[Given records — start]

set_option maxHeartbeats 800000 in
-- three regimes with shared bookkeeping
/-- **A type-I box, general divisor-bounded coefficient** (the Möbius one is `MoebiusWalsh.typeI_box`): crude regime, refined regime, or — when the top
`2i + 2` digits carry many elements of `T` — a type-II sum through the signs `ε_a` and Cauchy–Schwarz.
[cite: Bourgain2013MoebiusWalsh, §3 (3.1)–(3.9) and (2.35)] -/
theorem typeI_box_gen {c C : ℝ} (hC : 0 ≤ C)
    (hII : ∀ (i j ρ g₀ K : ℕ) (T : Finset ℕ) (α β : ℕ → ℝ),
      i ≤ j → 1 ≤ g₀ → g₀ ≤ ρ → C * ρ ≤ i →
      (∀ t ∈ T, t < i + j + 2) →
      (K = 0 ∨ i ≤ K + ρ) →
      (K + (ρ + g₀ + 1) + 1 ≤ j ∨ (j + 2 ≤ K + (ρ + g₀ + 1) ∧ K + ρ ≤ j)) →
      (∀ a, |α a| ≤ 1) → (∀ b, |β b| ≤ 1) →
      |boxSum T i j α β| ≤ 2 ^ (i + j) * ((i : ℝ) + j + 2) ^ C *
        ((2 : ℝ) ^ (-(c * g₀)) + (2 : ℝ) ^ (C * ρ - c * i) +
          (2 : ℝ) ^ (C * ρ - c * ((T.filter (fun t => K ≤ t ∧ t < K + i + (ρ + g₀ + 1))).card : ℝ))))
    {n i j q ρ : ℕ} {M₀ : ℝ} (T : Finset ℕ)
    (hT : ∀ t ∈ T, t < i + j + 2) (hij : i ≤ j) (h2i : 2 * i ≤ j) (hijn : i + j < n)
    (hq : 1 ≤ q) (hpow : (n : ℝ) + 1 ≤ 2 ^ q) (hpow3 : 2 * ((n : ℝ) + 1) ^ 3 ≤ 2 ^ q) (hρ : 1 ≤ ρ)
    (hM₀T : M₀ ≤ T.card)
    (hE9 : 24 * ((n : ℝ) + 2) ^ 4 * (2 : ℝ) ^ (-(walshSupExponent * M₀ / 2)) ≤ (2 : ℝ) ^ (-(4 * (q : ℝ))))
    (hE11b : 2 * (ρ : ℝ) + 2 ≤ walshSupExponent * M₀ / 2)
    (hE6'' : C * ρ ≤ walshSupExponent * M₀ / 2)
    (h1 : (C + 7) * q ≤ c * ρ)
    (hE8 : C * ρ + (C + 7) * q ≤
      c * (walshSupExponent * M₀ / (8 * (2 + Real.log ((n : ℝ) + 1) / Real.log 2))))
    {α : ℕ → ℝ} (hα : ∀ a, |α a| ≤ ((σ 0 a : ℕ) : ℝ)) :
    |boxSum T i j α (fun _ => 1)| ≤ 2 ^ (i + j) * (2 : ℝ) ^ (-(2 * (q : ℝ))) := by
  set c₂ := walshSupExponent with hc₂
  set m : ℝ := (T.card : ℝ) with hm
  set Λ : ℕ := i + j + 2 with hΛ
  have h2 : (0 : ℝ) < 2 := by norm_num
  have hl2 : 0 < Real.log 2 := Real.log_pos one_lt_two
  have hc₂0 : 0 < c₂ := walshSupExponent_pos
  have hq1 : (1 : ℝ) ≤ q := by exact_mod_cast hq
  have hρ1 : (1 : ℝ) ≤ ρ := by exact_mod_cast hρ
  have hc : 0 < c := by
    by_contra hcn
    push Not at hcn
    have : (C + 7) * (q : ℝ) ≤ 0 := h1.trans (mul_nonpos_of_nonpos_of_nonneg hcn (by positivity))
    nlinarith
  have hin : i < n := by omega
  have hn1 : (1 : ℝ) ≤ (n : ℝ) + 1 := by linarith [(Nat.cast_nonneg n : (0 : ℝ) ≤ n)]
  have hM₀0 : 0 < M₀ := by nlinarith
  have hM₀m : c₂ * M₀ / 2 ≤ c₂ * m / 2 := by gcongr
  -- the bound `G₁` of the two analytic regimes
  have hG₁ : 2 * ((n : ℝ) + 1) ^ 3 * (12 * ((n : ℝ) + 2) * (2 : ℝ) ^ (-(c₂ * m / 2))) ≤
      (2 : ℝ) ^ (-(4 * (q : ℝ))) := by
    refine le_trans ?_ hE9
    have hmono : (2 : ℝ) ^ (-(c₂ * m / 2)) ≤ (2 : ℝ) ^ (-(c₂ * M₀ / 2)) :=
      Real.rpow_le_rpow_of_exponent_le one_le_two (by linarith)
    have hpoly : 2 * ((n : ℝ) + 1) ^ 3 * (12 * ((n : ℝ) + 2)) ≤ 24 * ((n : ℝ) + 2) ^ 4 := by
      have hn0 : (0 : ℝ) ≤ n := Nat.cast_nonneg n
      have h3 : ((n : ℝ) + 1) ^ 3 ≤ ((n : ℝ) + 2) ^ 3 := by gcongr; linarith
      nlinarith [h3]
    calc 2 * ((n : ℝ) + 1) ^ 3 * (12 * ((n : ℝ) + 2) * (2 : ℝ) ^ (-(c₂ * m / 2)))
        = (2 * ((n : ℝ) + 1) ^ 3 * (12 * ((n : ℝ) + 2))) * (2 : ℝ) ^ (-(c₂ * m / 2)) := by ring
      _ ≤ (24 * ((n : ℝ) + 2) ^ 4) * (2 : ℝ) ^ (-(c₂ * M₀ / 2)) :=
          mul_le_mul hpoly hmono (by positivity) (by positivity)
      _ = 24 * ((n : ℝ) + 2) ^ 4 * (2 : ℝ) ^ (-(c₂ * M₀ / 2)) := by ring
  by_cases hA : (i : ℝ) ≤ c₂ * m / 2
  · exact typeI_box_of_G_gen T hα (typeI_crude_regime T hT hijn hA) hG₁ hin
  by_cases hB : ((T.filter (fun t => ¬ t < j - i)).card : ℝ) *
      (1 + Real.log (2 * ((i + j + 2 : ℕ) : ℝ)) / Real.log 2) ≤ c₂ * m / 4
  · exact typeI_box_of_G_gen T hα (typeI_refined_regime T hT hij hijn hB) hG₁ hin
  -- the dense-top regime: a type-II sum
  have hA' := not_le.mp hA
  have hB' := not_le.mp hB
  set θ : ℕ := (T.filter (fun t => ¬ t < j - i)).card with hθ
  have hi_real : c₂ * M₀ / 2 < i := lt_of_le_of_lt hM₀m hA'
  have hρi : 2 * ρ + 2 ≤ i := by
    have : ((2 * ρ + 2 : ℕ) : ℝ) ≤ i := by push_cast; linarith
    exact_mod_cast this
  have hρj : ρ ≤ j := by omega
  have hCi : C * ρ ≤ i := by linarith
  -- the denominators
  set den : ℝ := 2 + Real.log ((n : ℝ) + 1) / Real.log 2 with hden
  set den' : ℝ := 1 + Real.log (2 * ((i + j + 2 : ℕ) : ℝ)) / Real.log 2 with hden'
  have hlogn1 : 0 ≤ Real.log ((n : ℝ) + 1) := Real.log_nonneg hn1
  have hden2 : 2 ≤ den := by
    have : 0 ≤ Real.log ((n : ℝ) + 1) / Real.log 2 := by positivity
    linarith
  have hden'le : den' ≤ den := by
    have hΛpos : (0 : ℝ) < ((i + j + 2 : ℕ) : ℝ) := by positivity
    have hlogΛ : Real.log (2 * ((i + j + 2 : ℕ) : ℝ)) = Real.log 2 + Real.log ((i + j + 2 : ℕ) : ℝ) :=
      Real.log_mul (by norm_num) hΛpos.ne'
    have hle : Real.log ((i + j + 2 : ℕ) : ℝ) ≤ Real.log ((n : ℝ) + 1) :=
      Real.log_le_log hΛpos (by exact_mod_cast (show i + j + 2 ≤ n + 1 by omega))
    rw [hden', hden, hlogΛ, add_div, div_self hl2.ne']
    have := div_le_div_of_nonneg_right hle hl2.le
    linarith
  have hden'pos : 0 < den' := by
    have hΛ1 : (1 : ℝ) ≤ 2 * ((i + j + 2 : ℕ) : ℝ) := by
      have : (1 : ℝ) ≤ ((i + j + 2 : ℕ) : ℝ) := by exact_mod_cast (show 1 ≤ i + j + 2 by omega)
      linarith
    have : 0 ≤ Real.log (2 * ((i + j + 2 : ℕ) : ℝ)) / Real.log 2 :=
      div_nonneg (Real.log_nonneg hΛ1) hl2.le
    rw [hden']; linarith
  -- `c₂ M₀ / (8 den) < θ / 2`
  have hθ_lower : c₂ * M₀ / (8 * den) < (θ : ℝ) / 2 := by
    have h3 : c₂ * M₀ / 4 < (θ : ℝ) * den' := by linarith [hB', hM₀m]
    have h4 : c₂ * M₀ / (8 * den) ≤ c₂ * M₀ / (8 * den') := by
      apply div_le_div_of_nonneg_left (by positivity) (by positivity)
      gcongr
    have h5 : c₂ * M₀ / (8 * den') < (θ : ℝ) / 2 := by
      rw [div_lt_div_iff₀ (by positivity) (by norm_num)]
      nlinarith
    linarith
  -- `C ρ + (C+7) q ≤ c i`
  have h2' : C * ρ + (C + 7) * q ≤ c * i := by
    refine hE8.trans (mul_le_mul_of_nonneg_left ?_ hc.le)
    have h6 : c₂ * M₀ / (8 * den) ≤ c₂ * M₀ / 16 := by
      apply div_le_div_of_nonneg_left (by positivity) (by norm_num)
      linarith
    linarith
  -- the two candidate windows and the key step
  have key : ∀ K : ℕ, (K = 0 ∨ i ≤ K + ρ) →
      (K + (ρ + ρ + 1) + 1 ≤ j ∨ (j + 2 ≤ K + (ρ + ρ + 1) ∧ K + ρ ≤ j)) →
      (θ : ℝ) ≤ 2 * ((T.filter (fun t => K ≤ t ∧ t < K + i + (ρ + ρ + 1))).card : ℝ) →
      |boxSum T i j α (fun _ => 1)| ≤ 2 ^ (i + j) * (2 : ℝ) ^ (-(2 * (q : ℝ))) := by
    intro K hK1 hK2 hKd
    set d : ℝ := ((T.filter (fun t => K ≤ t ∧ t < K + i + (ρ + ρ + 1))).card : ℝ) with hd
    have h3' : C * ρ + (C + 7) * q ≤ c * d := by
      refine hE8.trans (mul_le_mul_of_nonneg_left ?_ hc.le)
      linarith
    -- the type-II bound for the signed sum
    have hbox := hII i j ρ ρ K T
      (fun a => if 0 ≤ ∑ b ∈ dyBlock j, natWalsh T (a * b) then 1 else -1) (fun _ => 1)
      hij hρ le_rfl hCi hT hK1 hK2 (fun a => abs_sign_le_one T j a) (fun _ => by simp)
    rw [← sum_abs_eq_boxSum_sign, ← hd] at hbox
    have hL1 : (1 : ℝ) ≤ (i : ℝ) + j + 2 := by
      have : (0 : ℝ) ≤ (i : ℝ) + j := by positivity
      linarith
    have hL : (i : ℝ) + j + 2 ≤ (2 : ℝ) ^ q := by
      have : ((i + j : ℕ) : ℝ) + 1 ≤ n := by exact_mod_cast hijn
      push_cast at this
      linarith
    have hthree := three_terms_le (d := d) hC hq hL1 hL h1 h2' h3'
    have hF : ∑ a ∈ dyBlock i, |∑ b ∈ dyBlock j, natWalsh T (a * b)| ≤
        2 ^ (i + j) * (2 : ℝ) ^ (-(5 * (q : ℝ))) := by
      refine (le_abs_self _).trans (hbox.trans ?_)
      rw [mul_assoc]
      exact mul_le_mul_of_nonneg_left hthree (by positivity)
    have hG₂ : 2 * ((n : ℝ) + 1) ^ 3 * (2 : ℝ) ^ (-(5 * (q : ℝ))) ≤ (2 : ℝ) ^ (-(4 * (q : ℝ))) := by
      have e : (2 : ℝ) ^ (-(4 * (q : ℝ))) = (2 : ℝ) ^ q * (2 : ℝ) ^ (-(5 * (q : ℝ))) := by
        rw [← Real.rpow_natCast, ← Real.rpow_add h2]; ring_nf
      rw [e]
      exact mul_le_mul_of_nonneg_right hpow3 (by positivity)
    exact typeI_box_of_G_gen T hα hF hG₂ hin
  -- the top block splits between the two windows
  have htop := card_top_le_two_windows T hij hρ hρj hT
  have e2ρ : ρ + ρ + 1 = 2 * ρ + 1 := by ring
  rcases le_total ((T.filter (fun t => j - ρ ≤ t ∧ t < (j - ρ) + i + (2 * ρ + 1))).card)
      ((T.filter (fun t => j - i ≤ t ∧ t < (j - i) + i + (2 * ρ + 1))).card) with hle | hle
  · -- the middle window `K = j - i`
    refine key (j - i) (Or.inr (by omega)) (Or.inl (by omega)) ?_
    rw [e2ρ]
    have : θ ≤ 2 * (T.filter (fun t => j - i ≤ t ∧ t < (j - i) + i + (2 * ρ + 1))).card := by omega
    exact_mod_cast this
  · -- the top window `K = j - ρ`
    refine key (j - ρ) (Or.inr (by omega)) (Or.inr ⟨by omega, by omega⟩) ?_
    rw [e2ρ]
    have : θ ≤ 2 * (T.filter (fun t => j - ρ ≤ t ∧ t < (j - ρ) + i + (2 * ρ + 1))).card := by omega
    exact_mod_cast this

[Given records — finish]

» Exercise aim
Leave out every line above except those from the line with "apply div_le_div_of_nonneg_left (by positivity) (by norm_num)" up to and including the line with "-- the top block", and copy those exactly.

» Solution below
      apply div_le_div_of_nonneg_left (by positivity) (by norm_num)
      linarith
    linarith
  -- the two candidate windows and the key step
  have key : ∀ K : ℕ, (K = 0 ∨ i ≤ K + ρ) →
      (K + (ρ + ρ + 1) + 1 ≤ j ∨ (j + 2 ≤ K + (ρ + ρ + 1) ∧ K + ρ ≤ j)) →
      (θ : ℝ) ≤ 2 * ((T.filter (fun t => K ≤ t ∧ t < K + i + (ρ + ρ + 1))).card : ℝ) →
      |boxSum T i j α (fun _ => 1)| ≤ 2 ^ (i + j) * (2 : ℝ) ^ (-(2 * (q : ℝ))) := by
    intro K hK1 hK2 hKd
    set d : ℝ := ((T.filter (fun t => K ≤ t ∧ t < K + i + (ρ + ρ + 1))).card : ℝ) with hd
    have h3' : C * ρ + (C + 7) * q ≤ c * d := by
      refine hE8.trans (mul_le_mul_of_nonneg_left ?_ hc.le)
      linarith
    -- the type-II bound for the signed sum
    have hbox := hII i j ρ ρ K T
      (fun a => if 0 ≤ ∑ b ∈ dyBlock j, natWalsh T (a * b) then 1 else -1) (fun _ => 1)
      hij hρ le_rfl hCi hT hK1 hK2 (fun a => abs_sign_le_one T j a) (fun _ => by simp)
    rw [← sum_abs_eq_boxSum_sign, ← hd] at hbox
    have hL1 : (1 : ℝ) ≤ (i : ℝ) + j + 2 := by
      have : (0 : ℝ) ≤ (i : ℝ) + j := by positivity
      linarith
    have hL : (i : ℝ) + j + 2 ≤ (2 : ℝ) ^ q := by
      have : ((i + j : ℕ) : ℝ) + 1 ≤ n := by exact_mod_cast hijn
      push_cast at this
      linarith
    have hthree := three_terms_le (d := d) hC hq hL1 hL h1 h2' h3'
    have hF : ∑ a ∈ dyBlock i, |∑ b ∈ dyBlock j, natWalsh T (a * b)| ≤
        2 ^ (i + j) * (2 : ℝ) ^ (-(5 * (q : ℝ))) := by
      refine (le_abs_self _).trans (hbox.trans ?_)
      rw [mul_assoc]
      exact mul_le_mul_of_nonneg_left hthree (by positivity)
    have hG₂ : 2 * ((n : ℝ) + 1) ^ 3 * (2 : ℝ) ^ (-(5 * (q : ℝ))) ≤ (2 : ℝ) ^ (-(4 * (q : ℝ))) := by
      have e : (2 : ℝ) ^ (-(4 * (q : ℝ))) = (2 : ℝ) ^ q * (2 : ℝ) ^ (-(5 * (q : ℝ))) := by
        rw [← Real.rpow_natCast, ← Real.rpow_add h2]; ring_nf
      rw [e]
      exact mul_le_mul_of_nonneg_right hpow3 (by positivity)
    exact typeI_box_of_G_gen T hα hF hG₂ hin
  -- the top block splits between the two windows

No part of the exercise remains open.